Exercise details:
Where the line with "rw [Finset.sum_range_one]; rfl" appears below, start writing out lines exactly, and finish with the line with "rotor rung: FIN", which is included; write out nothing else.

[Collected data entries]
=======

import Literature.MathematicalPhysics.QuantumLattice.FermionProductStateEntropy
import HarnessLib

/-!
# Entropy of a product of even box states stacked along the lexicographic order: `S(∏ Γσ_i) = Σ S(σ_i)`

Topic `MathematicalPhysics/QuantumLattice`; the iterated form of `FermionProductStateEntropy.lean`
(`vonNeumannEntropy_fermionProduct_of_cut`). Regions `B 0, B 1, …` of `ℤ^d` are STACKED: every site of `B i` is
lexicographically below every site of `B j` for `i < j` (e.g. boxes `[ia, (i+1)a) × [0, w)` along the slow
coordinate). The accumulated regions `U n = B 0 ∪ ⋯ ∪ B n` and the accumulated product states
`ρ n = Γ(ρ (n−1)) · Γ(σ n) ∈ 𝔄_{U n}` of even density matrices `σ i ∈ 𝔄_{B i}` are defined by recursion
(`stackRegion`, `stackState`), and

* `posSemidef_stackState`, `trace_stackState`, `parityAut_stackState` — `ρ n` is an even density matrix;
* `vonNeumannEntropy_stackState` — **`S(ρ n) = Σ_{i ≤ n} S(σ i)`**.

With `vonNeumannEntropy_unitary_conj` this is the entropy of a DRESSED stacked trial state `W (∏ Γσ_i) W⋆`
(the Gibbs-variational free-energy certificates of the thermal «f⁺ lever»: `S = Σ_i S(σ_i) ≥ Σ_i −log tr σ_i²`).
Everything is PROVED; the two definitions are the recursion (bookkeeping).

References: Araki–Moriya 2003 §4.3 (product states of even states) [ArakiMoriya2003]; Nielsen–Chuang 2010
§11.3.4 eq. (11.58) (additivity) [NielsenChuang2010].
-/

noncomputable section

namespace Literature.MathematicalPhysics.QuantumLattice

open Matrix Finset HubbardWave0 Literature.Probability.LatticeModels
open scoped ComplexOrder
open Literature.InformationTheory.Entropy (vonNeumannEntropy)

variable {d : ℕ}

/-- The accumulated region `U n = B 0 ∪ B 1 ∪ ⋯ ∪ B n` (recursively `U (n+1) = U n ∪ B (n+1)`).
[cite: ArakiMoriya2003, §4.3] -/
def stackRegion (B : ℕ → Finset (Site d)) : ℕ → Finset (Site d)
  | 0 => B 0
  | n + 1 => stackRegion B n ∪ B (n + 1)

/-- The accumulated product state `ρ n ∈ 𝔄_{U n}`: `ρ 0 = σ 0`, `ρ (n+1) = Γ_{U n ⊆ U (n+1)}(ρ n) · Γ_{B (n+1) ⊆ U (n+1)}(σ (n+1))`.
[cite: ArakiMoriya2003, §4.3] -/
def stackState (B : ℕ → Finset (Site d)) (σ : ∀ i, FermionOp (B i)) : ∀ n, FermionOp (stackRegion B n)
  | 0 => σ 0
  | n + 1 =>
      fermionEmbed (PolySite.incl (Finset.subset_union_left : stackRegion B n ⊆ stackRegion B n ∪ B (n + 1)))
          (stackState B σ n) *
        fermionEmbed (PolySite.incl (Finset.subset_union_right : B (n + 1) ⊆ stackRegion B n ∪ B (n + 1)))
          (σ (n + 1))

/-- Sites of `U n` lie in some `B i`, `i ≤ n`. [folklore] -/
private theorem mem_stackRegion_iff (B : ℕ → Finset (Site d)) (n : ℕ) (x : Site d) :
    x ∈ stackRegion B n ↔ ∃ i ≤ n, x ∈ B i := by
  induction n with
  | zero =>
      simp only [stackRegion, Nat.le_zero]
      exact ⟨fun h => ⟨0, rfl, h⟩, fun ⟨i, hi, h⟩ => by subst hi; exact h⟩
  | succ n ih =>
      simp only [stackRegion, Finset.mem_union, ih]
      constructor
      · rintro (⟨i, hi, h⟩ | h)
        · exact ⟨i, Nat.le_succ_of_le hi, h⟩
        · exact ⟨n + 1, le_rfl, h⟩
      · rintro ⟨i, hi, h⟩
        rcases Nat.lt_succ_iff_lt_or_eq.1 (Nat.lt_succ_of_le hi) with hlt | heq
        · exact Or.inl ⟨i, Nat.lt_succ_iff.1 hlt, h⟩
        · subst heq; exact Or.inr h

/-- Stacking hypothesis ⇒ the cut hypothesis of `vonNeumannEntropy_fermionProduct_of_cut` at step `n+1`. [folklore] -/
private theorem stack_cut {B : ℕ → Finset (Site d)} (hstack : ∀ i j, i < j → ∀ x ∈ B i, ∀ y ∈ B j, toLex x < toLex y)
    (n : ℕ) : ∀ x ∈ stackRegion B n, ∀ y ∈ B (n + 1), toLex x < toLex y := by
  intro x hx y hy
  obtain ⟨i, hi, hxi⟩ := (mem_stackRegion_iff B n x).1 hx
  exact hstack i (n + 1) (Nat.lt_succ_of_le hi) x hxi y hy

/-- **The stacked product state is an even density matrix** (`PosSemidef`, trace `1`, `Θ ρ = ρ`), for even density
matrices `σ i`. [cite: ArakiMoriya2003, §4.3] -/
theorem posSemidef_trace_parityAut_stackState {B : ℕ → Finset (Site d)}
    (hstack : ∀ i j, i < j → ∀ x ∈ B i, ∀ y ∈ B j, toLex x < toLex y)
    {σ : ∀ i, FermionOp (B i)} (hσ : ∀ i, (σ i).PosSemidef) (htr : ∀ i, (σ i).trace = 1)
    (hev : ∀ i, parityAut (σ i) = σ i) (n : ℕ) :
    (stackState B σ n).PosSemidef ∧ (stackState B σ n).trace = 1 ∧ parityAut (stackState B σ n) = stackState B σ n := by
  induction n with
  | zero => exact ⟨hσ 0, htr 0, hev 0⟩
  | succ n ih =>
      obtain ⟨hpsd, htr', hev'⟩ := ih
      have h := posSemidef_fermionProduct_of_cut (stack_cut hstack n) hpsd (hσ (n + 1)) (hev (n + 1))
      have htr1 : (fermionEmbed (PolySite.incl (Finset.subset_union_left :
            stackRegion B n ⊆ stackRegion B n ∪ B (n + 1))) (stackState B σ n) *
          fermionEmbed (PolySite.incl (Finset.subset_union_right :
            B (n + 1) ⊆ stackRegion B n ∪ B (n + 1))) (σ (n + 1))).trace = 1 := by
        rw [h.2, htr (n + 1), htr', mul_one]
      have hev1 : parityAut (fermionEmbed (PolySite.incl (Finset.subset_union_left :
            stackRegion B n ⊆ stackRegion B n ∪ B (n + 1))) (stackState B σ n) *
          fermionEmbed (PolySite.incl (Finset.subset_union_right :
            B (n + 1) ⊆ stackRegion B n ∪ B (n + 1))) (σ (n + 1))) =
          fermionEmbed (PolySite.incl (Finset.subset_union_left :
            stackRegion B n ⊆ stackRegion B n ∪ B (n + 1))) (stackState B σ n) *
          fermionEmbed (PolySite.incl (Finset.subset_union_right :
            B (n + 1) ⊆ stackRegion B n ∪ B (n + 1))) (σ (n + 1)) := by
        rw [map_mul, ← fermionEmbed_parityAut, ← fermionEmbed_parityAut, hev', hev (n + 1)]
      exact ⟨h.1, htr1, hev1⟩

/-- **Additivity of entropy along a lexicographic stack**: for regions `B i` stacked along the lexicographic order
and even density matrices `σ i ∈ 𝔄_{B i}`, the accumulated product state satisfies `S(ρ n) = Σ_{i ≤ n} S(σ i)`.
[cite: NielsenChuang2010, §11.3.4 eq. (11.58)] [cite: ArakiMoriya2003, §4.3] -/
theorem vonNeumannEntropy_stackState {B : ℕ → Finset (Site d)}
    (hstack : ∀ i j, i < j → ∀ x ∈ B i, ∀ y ∈ B j, toLex x < toLex y)
    {σ : ∀ i, FermionOp (B i)} (hσ : ∀ i, (σ i).PosSemidef) (htr : ∀ i, (σ i).trace = 1)
    (hev : ∀ i, parityAut (σ i) = σ i) (n : ℕ) :
    vonNeumannEntropy (stackState B σ n) = ∑ i ∈ Finset.range (n + 1), vonNeumannEntropy (σ i) := by
  induction n with
  | zero => rw [Finset.sum_range_one]; rfl
  | succ n ih =>
      obtain ⟨hpsd, htr', -⟩ := posSemidef_trace_parityAut_stackState hstack hσ htr hev n
      have h := vonNeumannEntropy_fermionProduct_of_cut (stack_cut hstack n) hpsd.1 htr' (hσ (n + 1)).1
        (htr (n + 1)) (hev (n + 1))
      rw [ih, ← Finset.sum_range_succ] at h
      exact h

end Literature.MathematicalPhysics.QuantumLattice

end
import Summits.HubbardSuperconductivity.HubbardSuperconductivity.Theorems.AnisotropyChordTransferFibre3FinX5Eval

/-!
# Route `AnisotropyChord` / H0 rotor rung: FIN per-`L` GM₃ (X5), `L = 27` — row-C cell facts (X5, point wedges), part `p03`

Kernel facts `xcCellAnyA0 27 (49/50) 100 la lb bn tb = true` (row C of cert cells 25, 26 of `L = 27` with `b = bn/100` and the `T⁺·D` brackets `tb` exported by the row-`N₁` facts `xn27_*`): the two Green point wedges `gWedgePt` are recomputed in the kernel, the profile / gradient tables are built from them by monotonicity (`…FinX5Eval`), and g5's row-C check is decided; assembled in `…FinX5GM3TwentySeven`.
Prover seat `hubbard-h0-rotor-p3` g8; helper for piece A = stmt-HubbardSuperconductivity-23918 of rung 19089 (`--supports`, helper class).
WHAT THIS IS NOT: nothing here proves superconductivity in the Hubbard model (rotor TARGET as worded stays FALSE, g15 verdict); kernel facts for the FIN certificate of ONE conditional reduction.  Tree imports only; zero data; standard axioms.
-/

set_option linter.dupNamespace false
set_option autoImplicit false

namespace Summit.HubbardSuperconductivity.HubbardSuperconductivity.Theorems.AnisotropyChord.Transfer.Fibre3

namespace FinXD

open FinXB FinCell Hole2

set_option maxHeartbeats 4000000 in
/-- row C of cell 25 of `L = 27` (`b = 57/100`). [folklore] -/
theorem xc27_25 : xcCellAnyA0 27 (49/50 : ℚ) 100 135922880602853 139320952617925 57 ((404619350492035 : ℤ), (421033532626665 : ℤ)) = true := by decide +kernel

set_option maxHeartbeats 4000000 in
/-- row C of cell 26 of `L = 27` (`b = 57/100`). [folklore] -/
theorem xc27_26 : xcCellAnyA0 27 (49/50 : ℚ) 100 139320952617925 142803976433374 57 ((414822643422743 : ℤ), (431480685871572 : ℤ)) = true := by decide +kernel

end FinXD

end Summit.HubbardSuperconductivity.HubbardSuperconductivity.Theorems.AnisotropyChord.Transfer.Fibre3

=======

Exercise output:
  | zero => rw [Finset.sum_range_one]; rfl
  | succ n ih =>
      obtain ⟨hpsd, htr', -⟩ := posSemidef_trace_parityAut_stackState hstack hσ htr hev n
      have h := vonNeumannEntropy_fermionProduct_of_cut (stack_cut hstack n) hpsd.1 htr' (hσ (n + 1)).1
        (htr (n + 1)) (hev (n + 1))
      rw [ih, ← Finset.sum_range_succ] at h
      exact h

end Literature.MathematicalPhysics.QuantumLattice

end
import Summits.HubbardSuperconductivity.HubbardSuperconductivity.Theorems.AnisotropyChordTransferFibre3FinX5Eval

/-!
# Route `AnisotropyChord` / H0 rotor rung: FIN per-`L` GM₃ (X5), `L = 27` — row-C cell facts (X5, point wedges), part `p03`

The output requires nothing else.